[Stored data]
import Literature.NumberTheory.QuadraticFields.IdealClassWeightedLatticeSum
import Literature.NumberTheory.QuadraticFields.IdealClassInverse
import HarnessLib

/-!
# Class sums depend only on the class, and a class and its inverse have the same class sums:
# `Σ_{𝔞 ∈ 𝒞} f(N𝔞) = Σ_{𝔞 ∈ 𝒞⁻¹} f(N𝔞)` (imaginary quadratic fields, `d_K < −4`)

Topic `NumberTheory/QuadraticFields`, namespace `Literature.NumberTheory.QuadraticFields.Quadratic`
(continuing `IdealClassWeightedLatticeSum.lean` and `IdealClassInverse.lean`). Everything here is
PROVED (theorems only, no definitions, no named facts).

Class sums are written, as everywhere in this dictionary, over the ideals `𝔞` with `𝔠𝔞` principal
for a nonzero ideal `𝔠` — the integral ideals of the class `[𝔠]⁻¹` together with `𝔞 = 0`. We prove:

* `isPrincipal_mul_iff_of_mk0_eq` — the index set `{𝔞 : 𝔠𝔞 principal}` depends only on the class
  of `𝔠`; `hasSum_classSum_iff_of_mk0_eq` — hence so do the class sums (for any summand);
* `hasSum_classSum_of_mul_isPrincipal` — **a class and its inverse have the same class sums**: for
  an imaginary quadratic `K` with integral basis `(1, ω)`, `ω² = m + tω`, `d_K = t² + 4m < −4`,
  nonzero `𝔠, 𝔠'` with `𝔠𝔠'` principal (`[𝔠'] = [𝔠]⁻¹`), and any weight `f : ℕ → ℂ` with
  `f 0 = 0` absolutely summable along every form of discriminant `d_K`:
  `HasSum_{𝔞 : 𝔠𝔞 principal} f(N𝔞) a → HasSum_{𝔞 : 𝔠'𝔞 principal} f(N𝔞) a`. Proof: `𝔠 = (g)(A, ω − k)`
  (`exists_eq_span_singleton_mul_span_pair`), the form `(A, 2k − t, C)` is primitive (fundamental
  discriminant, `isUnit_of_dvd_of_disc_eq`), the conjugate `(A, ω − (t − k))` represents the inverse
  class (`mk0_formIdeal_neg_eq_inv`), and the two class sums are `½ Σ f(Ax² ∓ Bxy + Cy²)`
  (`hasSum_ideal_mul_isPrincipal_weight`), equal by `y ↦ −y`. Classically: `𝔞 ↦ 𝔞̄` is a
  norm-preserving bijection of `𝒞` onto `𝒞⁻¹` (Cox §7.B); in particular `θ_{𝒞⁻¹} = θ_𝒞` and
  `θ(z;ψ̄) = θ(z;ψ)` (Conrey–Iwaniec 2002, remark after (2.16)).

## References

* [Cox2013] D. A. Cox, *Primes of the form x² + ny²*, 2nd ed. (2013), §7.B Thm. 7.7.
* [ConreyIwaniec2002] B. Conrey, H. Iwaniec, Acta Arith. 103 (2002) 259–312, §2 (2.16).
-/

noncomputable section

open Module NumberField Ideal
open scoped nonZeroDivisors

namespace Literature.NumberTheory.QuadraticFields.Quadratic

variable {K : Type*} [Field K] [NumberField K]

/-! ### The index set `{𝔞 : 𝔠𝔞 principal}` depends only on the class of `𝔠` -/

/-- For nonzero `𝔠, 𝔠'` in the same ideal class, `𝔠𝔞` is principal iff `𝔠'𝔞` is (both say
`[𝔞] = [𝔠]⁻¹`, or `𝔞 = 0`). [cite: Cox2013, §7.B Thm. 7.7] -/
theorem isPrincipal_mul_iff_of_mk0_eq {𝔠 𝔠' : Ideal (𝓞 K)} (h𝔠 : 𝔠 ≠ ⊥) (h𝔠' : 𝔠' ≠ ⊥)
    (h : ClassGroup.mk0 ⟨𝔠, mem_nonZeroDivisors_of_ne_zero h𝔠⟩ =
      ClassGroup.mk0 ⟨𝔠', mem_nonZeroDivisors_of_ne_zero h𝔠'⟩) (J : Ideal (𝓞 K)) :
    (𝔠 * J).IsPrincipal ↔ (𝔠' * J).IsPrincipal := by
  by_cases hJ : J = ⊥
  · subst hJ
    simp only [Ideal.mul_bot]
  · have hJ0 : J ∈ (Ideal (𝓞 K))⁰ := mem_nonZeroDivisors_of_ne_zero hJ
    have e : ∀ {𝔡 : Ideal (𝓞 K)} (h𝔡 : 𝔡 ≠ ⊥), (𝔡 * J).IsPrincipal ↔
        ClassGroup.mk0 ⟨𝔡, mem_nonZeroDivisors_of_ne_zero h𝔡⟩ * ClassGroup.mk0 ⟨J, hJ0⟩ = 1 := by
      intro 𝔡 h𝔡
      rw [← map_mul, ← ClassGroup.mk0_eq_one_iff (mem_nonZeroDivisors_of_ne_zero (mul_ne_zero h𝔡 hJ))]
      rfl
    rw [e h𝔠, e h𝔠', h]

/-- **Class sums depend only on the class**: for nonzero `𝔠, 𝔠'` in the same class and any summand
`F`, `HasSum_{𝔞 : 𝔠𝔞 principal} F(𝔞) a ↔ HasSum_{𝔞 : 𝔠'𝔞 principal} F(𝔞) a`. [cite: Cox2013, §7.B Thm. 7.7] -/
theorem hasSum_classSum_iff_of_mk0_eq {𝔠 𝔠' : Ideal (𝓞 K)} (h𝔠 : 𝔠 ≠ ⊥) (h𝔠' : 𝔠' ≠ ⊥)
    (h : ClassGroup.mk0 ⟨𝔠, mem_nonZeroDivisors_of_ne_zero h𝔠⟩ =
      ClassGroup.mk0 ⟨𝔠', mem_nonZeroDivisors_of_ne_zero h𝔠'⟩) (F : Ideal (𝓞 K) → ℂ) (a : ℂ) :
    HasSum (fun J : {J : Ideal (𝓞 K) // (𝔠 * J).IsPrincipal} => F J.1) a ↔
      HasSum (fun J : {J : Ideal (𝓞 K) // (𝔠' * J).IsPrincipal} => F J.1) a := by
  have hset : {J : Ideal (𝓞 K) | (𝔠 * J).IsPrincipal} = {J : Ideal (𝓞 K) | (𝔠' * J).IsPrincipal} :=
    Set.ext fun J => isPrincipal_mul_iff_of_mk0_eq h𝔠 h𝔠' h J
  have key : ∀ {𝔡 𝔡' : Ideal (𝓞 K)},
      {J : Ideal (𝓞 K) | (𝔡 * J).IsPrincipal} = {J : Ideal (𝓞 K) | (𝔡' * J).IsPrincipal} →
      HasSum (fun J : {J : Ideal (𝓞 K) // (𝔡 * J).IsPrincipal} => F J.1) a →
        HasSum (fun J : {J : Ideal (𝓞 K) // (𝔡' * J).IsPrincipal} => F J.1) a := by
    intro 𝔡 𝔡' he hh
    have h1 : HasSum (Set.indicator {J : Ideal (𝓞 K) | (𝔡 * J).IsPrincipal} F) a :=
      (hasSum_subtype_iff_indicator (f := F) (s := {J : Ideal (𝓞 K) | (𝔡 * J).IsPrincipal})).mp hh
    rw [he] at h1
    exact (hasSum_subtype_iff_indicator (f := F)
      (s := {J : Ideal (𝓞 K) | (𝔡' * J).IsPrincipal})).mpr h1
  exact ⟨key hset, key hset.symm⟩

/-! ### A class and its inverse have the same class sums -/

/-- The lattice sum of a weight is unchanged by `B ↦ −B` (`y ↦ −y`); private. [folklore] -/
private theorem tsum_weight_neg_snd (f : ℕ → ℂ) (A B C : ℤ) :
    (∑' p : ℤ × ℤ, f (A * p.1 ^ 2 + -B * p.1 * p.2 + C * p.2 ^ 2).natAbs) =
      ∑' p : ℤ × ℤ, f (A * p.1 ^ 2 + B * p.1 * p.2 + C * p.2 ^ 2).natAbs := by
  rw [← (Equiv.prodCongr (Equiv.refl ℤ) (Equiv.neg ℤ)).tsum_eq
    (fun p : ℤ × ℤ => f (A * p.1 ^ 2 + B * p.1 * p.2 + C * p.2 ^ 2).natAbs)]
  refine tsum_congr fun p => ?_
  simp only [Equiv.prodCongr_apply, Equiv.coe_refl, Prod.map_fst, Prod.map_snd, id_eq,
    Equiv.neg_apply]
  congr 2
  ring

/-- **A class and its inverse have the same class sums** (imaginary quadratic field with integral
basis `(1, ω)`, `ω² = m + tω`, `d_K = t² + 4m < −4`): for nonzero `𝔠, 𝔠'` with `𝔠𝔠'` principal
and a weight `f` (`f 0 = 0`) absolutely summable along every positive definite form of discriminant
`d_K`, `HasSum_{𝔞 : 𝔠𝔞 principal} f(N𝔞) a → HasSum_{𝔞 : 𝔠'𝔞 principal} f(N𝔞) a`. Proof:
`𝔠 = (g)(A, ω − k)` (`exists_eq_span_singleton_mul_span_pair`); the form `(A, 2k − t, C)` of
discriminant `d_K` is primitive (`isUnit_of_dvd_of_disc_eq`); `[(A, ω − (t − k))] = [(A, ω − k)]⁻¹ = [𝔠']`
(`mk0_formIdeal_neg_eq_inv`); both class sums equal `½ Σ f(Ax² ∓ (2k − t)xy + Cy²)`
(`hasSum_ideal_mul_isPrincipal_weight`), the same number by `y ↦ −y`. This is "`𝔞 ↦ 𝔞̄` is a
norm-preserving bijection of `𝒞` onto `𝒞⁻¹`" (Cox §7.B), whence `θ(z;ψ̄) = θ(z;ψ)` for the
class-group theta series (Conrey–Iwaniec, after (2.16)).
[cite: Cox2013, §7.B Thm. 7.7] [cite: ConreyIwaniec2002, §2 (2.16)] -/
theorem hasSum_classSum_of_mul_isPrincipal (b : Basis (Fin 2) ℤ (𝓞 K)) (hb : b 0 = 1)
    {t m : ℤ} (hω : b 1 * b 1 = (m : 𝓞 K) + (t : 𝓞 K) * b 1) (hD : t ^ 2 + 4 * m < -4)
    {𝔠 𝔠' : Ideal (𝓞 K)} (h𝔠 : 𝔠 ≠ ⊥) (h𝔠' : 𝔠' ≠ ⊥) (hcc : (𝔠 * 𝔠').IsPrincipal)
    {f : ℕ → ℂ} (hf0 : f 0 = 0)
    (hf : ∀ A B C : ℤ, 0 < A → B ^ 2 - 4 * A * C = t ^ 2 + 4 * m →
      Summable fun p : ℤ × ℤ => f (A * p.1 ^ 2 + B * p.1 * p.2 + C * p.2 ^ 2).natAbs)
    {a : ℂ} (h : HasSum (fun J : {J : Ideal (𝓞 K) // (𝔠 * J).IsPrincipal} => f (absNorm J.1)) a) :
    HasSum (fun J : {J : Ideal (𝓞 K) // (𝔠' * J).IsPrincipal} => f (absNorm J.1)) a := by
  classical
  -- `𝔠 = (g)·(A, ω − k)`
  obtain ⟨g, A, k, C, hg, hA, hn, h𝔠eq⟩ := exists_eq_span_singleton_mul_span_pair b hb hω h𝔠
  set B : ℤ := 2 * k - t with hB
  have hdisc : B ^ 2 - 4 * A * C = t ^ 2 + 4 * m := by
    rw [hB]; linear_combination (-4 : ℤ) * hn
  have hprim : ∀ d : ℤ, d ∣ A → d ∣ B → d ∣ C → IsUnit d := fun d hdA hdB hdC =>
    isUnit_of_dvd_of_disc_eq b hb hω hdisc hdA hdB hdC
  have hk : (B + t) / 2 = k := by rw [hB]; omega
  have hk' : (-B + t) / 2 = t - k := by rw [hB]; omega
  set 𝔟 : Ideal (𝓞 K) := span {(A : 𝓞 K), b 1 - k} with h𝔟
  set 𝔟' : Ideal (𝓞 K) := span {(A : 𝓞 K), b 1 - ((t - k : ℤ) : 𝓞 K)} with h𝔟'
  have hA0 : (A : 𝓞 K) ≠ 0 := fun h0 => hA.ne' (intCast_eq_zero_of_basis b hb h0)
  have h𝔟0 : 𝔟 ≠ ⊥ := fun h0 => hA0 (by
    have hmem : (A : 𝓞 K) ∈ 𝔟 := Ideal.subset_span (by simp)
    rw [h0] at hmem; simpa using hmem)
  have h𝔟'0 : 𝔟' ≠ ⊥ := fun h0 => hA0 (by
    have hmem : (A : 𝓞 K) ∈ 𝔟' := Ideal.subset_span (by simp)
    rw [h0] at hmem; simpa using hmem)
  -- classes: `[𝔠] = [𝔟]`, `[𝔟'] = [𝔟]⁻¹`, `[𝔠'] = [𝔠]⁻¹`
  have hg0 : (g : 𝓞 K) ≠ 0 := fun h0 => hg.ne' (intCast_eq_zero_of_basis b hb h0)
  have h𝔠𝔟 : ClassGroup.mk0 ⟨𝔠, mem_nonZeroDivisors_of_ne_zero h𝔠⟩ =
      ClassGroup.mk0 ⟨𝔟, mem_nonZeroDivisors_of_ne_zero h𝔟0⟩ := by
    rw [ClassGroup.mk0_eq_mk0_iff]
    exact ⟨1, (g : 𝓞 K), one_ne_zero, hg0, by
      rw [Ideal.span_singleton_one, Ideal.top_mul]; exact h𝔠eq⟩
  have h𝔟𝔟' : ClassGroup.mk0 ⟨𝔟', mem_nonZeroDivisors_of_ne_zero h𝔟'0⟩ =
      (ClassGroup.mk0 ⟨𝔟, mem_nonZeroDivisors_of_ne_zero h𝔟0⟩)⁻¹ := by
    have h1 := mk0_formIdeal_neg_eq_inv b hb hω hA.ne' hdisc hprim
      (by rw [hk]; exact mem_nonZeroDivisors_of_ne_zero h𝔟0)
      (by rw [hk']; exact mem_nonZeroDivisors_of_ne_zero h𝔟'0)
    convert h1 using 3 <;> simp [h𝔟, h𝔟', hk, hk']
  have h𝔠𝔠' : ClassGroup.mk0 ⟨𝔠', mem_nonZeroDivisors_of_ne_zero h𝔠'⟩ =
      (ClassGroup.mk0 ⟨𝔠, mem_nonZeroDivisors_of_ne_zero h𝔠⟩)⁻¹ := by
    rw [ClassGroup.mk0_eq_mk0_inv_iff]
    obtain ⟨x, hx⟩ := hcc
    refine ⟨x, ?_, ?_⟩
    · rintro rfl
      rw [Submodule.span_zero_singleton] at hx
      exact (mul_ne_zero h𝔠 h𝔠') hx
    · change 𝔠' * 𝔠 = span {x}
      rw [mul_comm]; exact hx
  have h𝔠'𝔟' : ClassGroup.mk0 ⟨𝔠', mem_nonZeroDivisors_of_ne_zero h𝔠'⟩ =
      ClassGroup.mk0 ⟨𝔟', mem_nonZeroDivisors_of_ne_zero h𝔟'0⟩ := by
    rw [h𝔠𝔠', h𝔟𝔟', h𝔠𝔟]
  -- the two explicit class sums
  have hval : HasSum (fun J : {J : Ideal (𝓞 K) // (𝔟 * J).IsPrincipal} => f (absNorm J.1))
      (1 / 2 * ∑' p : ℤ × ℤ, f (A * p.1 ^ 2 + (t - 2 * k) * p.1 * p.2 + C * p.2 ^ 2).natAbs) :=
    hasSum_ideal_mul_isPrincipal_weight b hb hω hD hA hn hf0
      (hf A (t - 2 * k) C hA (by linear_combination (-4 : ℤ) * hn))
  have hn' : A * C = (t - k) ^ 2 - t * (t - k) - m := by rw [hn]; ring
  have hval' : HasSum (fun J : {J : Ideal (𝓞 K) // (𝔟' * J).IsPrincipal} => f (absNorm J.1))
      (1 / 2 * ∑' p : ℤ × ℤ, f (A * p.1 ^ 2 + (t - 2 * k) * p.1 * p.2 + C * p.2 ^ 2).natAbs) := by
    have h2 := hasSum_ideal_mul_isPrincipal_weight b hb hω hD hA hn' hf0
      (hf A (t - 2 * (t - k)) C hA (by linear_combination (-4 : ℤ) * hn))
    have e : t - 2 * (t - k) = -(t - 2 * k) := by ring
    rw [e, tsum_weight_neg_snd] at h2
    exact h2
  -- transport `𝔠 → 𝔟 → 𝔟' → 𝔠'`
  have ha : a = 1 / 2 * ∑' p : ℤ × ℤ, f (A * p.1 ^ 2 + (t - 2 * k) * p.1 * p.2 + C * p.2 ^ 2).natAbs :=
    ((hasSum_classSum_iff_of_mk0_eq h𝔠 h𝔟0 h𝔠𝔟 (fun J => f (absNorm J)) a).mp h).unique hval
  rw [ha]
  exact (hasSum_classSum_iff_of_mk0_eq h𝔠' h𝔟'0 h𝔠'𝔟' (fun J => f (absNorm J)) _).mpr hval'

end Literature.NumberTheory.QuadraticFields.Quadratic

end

WHAT YOU HAVE TO DO: Each line from the top of the records above through the line containing "represents the inverse" needs to be transcribed exactly, and no line after it.

EXERCISE RESPONSE:
import Literature.NumberTheory.QuadraticFields.IdealClassWeightedLatticeSum
import Literature.NumberTheory.QuadraticFields.IdealClassInverse
import HarnessLib

/-!
# Class sums depend only on the class, and a class and its inverse have the same class sums:
# `Σ_{𝔞 ∈ 𝒞} f(N𝔞) = Σ_{𝔞 ∈ 𝒞⁻¹} f(N𝔞)` (imaginary quadratic fields, `d_K < −4`)

Topic `NumberTheory/QuadraticFields`, namespace `Literature.NumberTheory.QuadraticFields.Quadratic`
(continuing `IdealClassWeightedLatticeSum.lean` and `IdealClassInverse.lean`). Everything here is
PROVED (theorems only, no definitions, no named facts).

Class sums are written, as everywhere in this dictionary, over the ideals `𝔞` with `𝔠𝔞` principal
for a nonzero ideal `𝔠` — the integral ideals of the class `[𝔠]⁻¹` together with `𝔞 = 0`. We prove:

* `isPrincipal_mul_iff_of_mk0_eq` — the index set `{𝔞 : 𝔠𝔞 principal}` depends only on the class
  of `𝔠`; `hasSum_classSum_iff_of_mk0_eq` — hence so do the class sums (for any summand);
* `hasSum_classSum_of_mul_isPrincipal` — **a class and its inverse have the same class sums**: for
  an imaginary quadratic `K` with integral basis `(1, ω)`, `ω² = m + tω`, `d_K = t² + 4m < −4`,
  nonzero `𝔠, 𝔠'` with `𝔠𝔠'` principal (`[𝔠'] = [𝔠]⁻¹`), and any weight `f : ℕ → ℂ` with
  `f 0 = 0` absolutely summable along every form of discriminant `d_K`:
  `HasSum_{𝔞 : 𝔠𝔞 principal} f(N𝔞) a → HasSum_{𝔞 : 𝔠'𝔞 principal} f(N𝔞) a`. Proof: `𝔠 = (g)(A, ω − k)`
  (`exists_eq_span_singleton_mul_span_pair`), the form `(A, 2k − t, C)` is primitive (fundamental
  discriminant, `isUnit_of_dvd_of_disc_eq`), the conjugate `(A, ω − (t − k))` represents the inverse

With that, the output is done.